ANOTHE APPROACH: Create a View

In [32]:
# create a view to apply SQL queries on
cleanMobileSSDF.createOrReplaceTempView("clean_mobile")
spark.sql("select * from clean_mobile")

DataFrame[id: string, action: string, ts: timestamp]

> the following DataFrame transformations are not supported yet in a streaming DataFrame
> * Multiple aggregations or a chain of aggregations on a streaming
DataFrame
> * Limit and take N rows
> * Distinct transformation (There is a way to deduplicate data using a
unique identifier, however.)
> * Sorting on a streaming DataFrame without any aggregation (sorting
is supported after some form of aggregation, however.)

# JOIN

Example

In [None]:
from pyspark.sql.functions import expr
# the specific streaming data source information is not important in this example
tempDataDF = spark.readStream. ...
loadDataDF = spark.readStream. ...

tempDataWatermarkDF = tempDataDF.withWaterMark("temp_taken_time","1 hour")
loadDataWatermarkDF = loadDataDF.withWaterMark("load_taken_time","2 hours")

# join on the location id as well as the event time constraint
tempWithLoadDataDF = tempDataWatermarkDF.join(loadDataWatermarkDF,
expr(""" temp_location_id = load_location_id AND
load_taken_time >= temp_taken_time AND
load_taken_time <= temp_taken_time + interval 1 hour
""")
)

One of the coolest things you can do with a streaming DataFrame is to join it with either
a **static DataFrame** or another **streaming DataFrame**. 

Depending the type of df this are the supported join_types

| Left Side+Right Side  | Join Type   | Note                                                                       |
|-----------------------|-------------|----------------------------------------------------------------------------|
| Static+Streaming      | Inner       | Supported                                                                  |
| Static+Streaming      | Left Outer  | Not supported                                                              |
| Static+Streaming      | Right Outer | Supported                                                                  |
| Static+Streaming      | Full Outer  | Not supported                                                              |
| Streaming+Streaming   | Inner       | Supported                                                                  |
| Streaming+Streaming   | Left Outer  | Conditionally supported. Must specify watermark on right side and time constraint  |
| Streaming+Streaming   | Right Outer | Conditionally supported.
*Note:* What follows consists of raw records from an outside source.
import Literature.NumberTheory.EllipticCurves.KubertTateFiveMuDescentBox
import Literature.NumberTheory.EllipticCurves.KubertTateFiveRationalTorsion
import HarnessLib

/-!
# `t₅ = 0` at rank `3` by descent alone: the Kubert–Tate curve `E_{-344/21} = [365, 7224, 151704, 0, 0]`

PROOF-ONLY file (theorems only, no definition, no named fact, no `sorry`), topic
`NumberTheory/EllipticCurves`; an INSTANCE of the `μ₅`-descent box criterion
(`KubertTateMuDescent.shaCorank_five_eq_zero_of_matrix` and siblings, files
`KubertTateFiveMuDescent[Box]`) on the Kubert–Tate `X₁(5)`-family
`E_{m,n} : y² + (n − m)xy − mn²y = x³ − mnx²`, at `(m, n) = (-344, 21)`:

  `E = E_{-344/21} = kubertTateFive (-344) 21 = [365, 7224, 151704, 0, 0]`, i.e. `y ^ 2 + 365 * x * y + 151704 * y = x ^ 3 + 7224 * x ^ 2`,
  `Δ = -2^15·3^5·7^5·43^5·197359`, `T = (0,0)` of order `5`, `5` good ORDINARY (`a₅ = 1`).

TAME: `5 ∤ Δ` and the bad primes `2, 3, 7, 43, 197359` are `≢ 1 (mod 5)`. BOX: `S = {2, 3, 7, 43}`
(`ω(mn) = 4`); the rational points `(0, -151704)`, `(-504, 60480)`, `(-624, 101400)`, `(840, 12096)` (found by a naive search)
have `f_T = xy − 21x² + 441y` equal to `-66901464`, `-9144576`, `-26733096`, `677376`, the base point `2T = (-7224, 2485056)` has
`f_T = -17952044544`; the `4×4` matrix of valuation differences mod `5`, `M = [[4, 2, 2, 3], [4, 4, 0, 2], [4, 0, 3, 2], [0, 1, 0, 2]]`, is invertible mod `5`
(inverse `[[3, 3, 3, 2], [1, 3, 1, 2], [3, 2, 0, 1], [2, 1, 2, 2]]`). Hence, with NO `L`-function, `p`-adic or conjectural input:

* `shaCorank_five_eq_zero` — **`t₅(E_{-344/21}) = corank_{ℤ₅} Ш(E/ℚ)[5^∞] = 0`**;
* `sha_torsionBy_five_eq_bot` — `Ш(E/ℚ)[5] = 0`; `primaryComponent_sha_five_eq_bot` — `Ш(E/ℚ)[5^∞] = 0`;
* `mordellWeilRank_eq` — **`rank E_{-344/21}(ℚ) = 3`** (with `#E(ℚ)[5] = 5` by reduction modulo `11`,
  `KubertTateFiveTorsion.natCard_torsionBy_five`).

## References

* [SilvermanAEC2009] J. H. Silverman, *AEC*, 2nd ed., Thm. X.4.2, Prop. X.4.9, Exercise 10.1, Thm. X.1.1,
  VII.3.1(b).
* [Fisher2001FiveSevenDescent] T. Fisher, *Some examples of 5 and 7 descent for elliptic curves over ℚ*,
  JEMS 3 (2001), §§1–2 (the family; this member and its points are ours, verified in-file).
* [Kubert1976] D. S. Kubert, *Universal bounds on the torsion of elliptic curves*, Table 3 (`N = 5`).
-/

noncomputable section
Must specify watermark on left side and time constraint   |
| Streaming+Streaming   | Full Outer  | Not supported                                                              |


### WaterMark
How long data has to be keeped?

> **Steaming dataframe have no defined size so... how do you join them?** <br>
> you have to give one to it? generally a time-bounded-size, this is called `WaterMark` 
> it tells the machine to preserve the data during X time (so joins can be performed with this DF)

>    `withWatermark("temp_taken_time", "1 hour")` tells Spark that it should retain the state for up to 1 hour beyond the maximum event time seen so far. <br>
>   This means Spark will allow data that arrives up to 1 hour late to be included in the aggregations.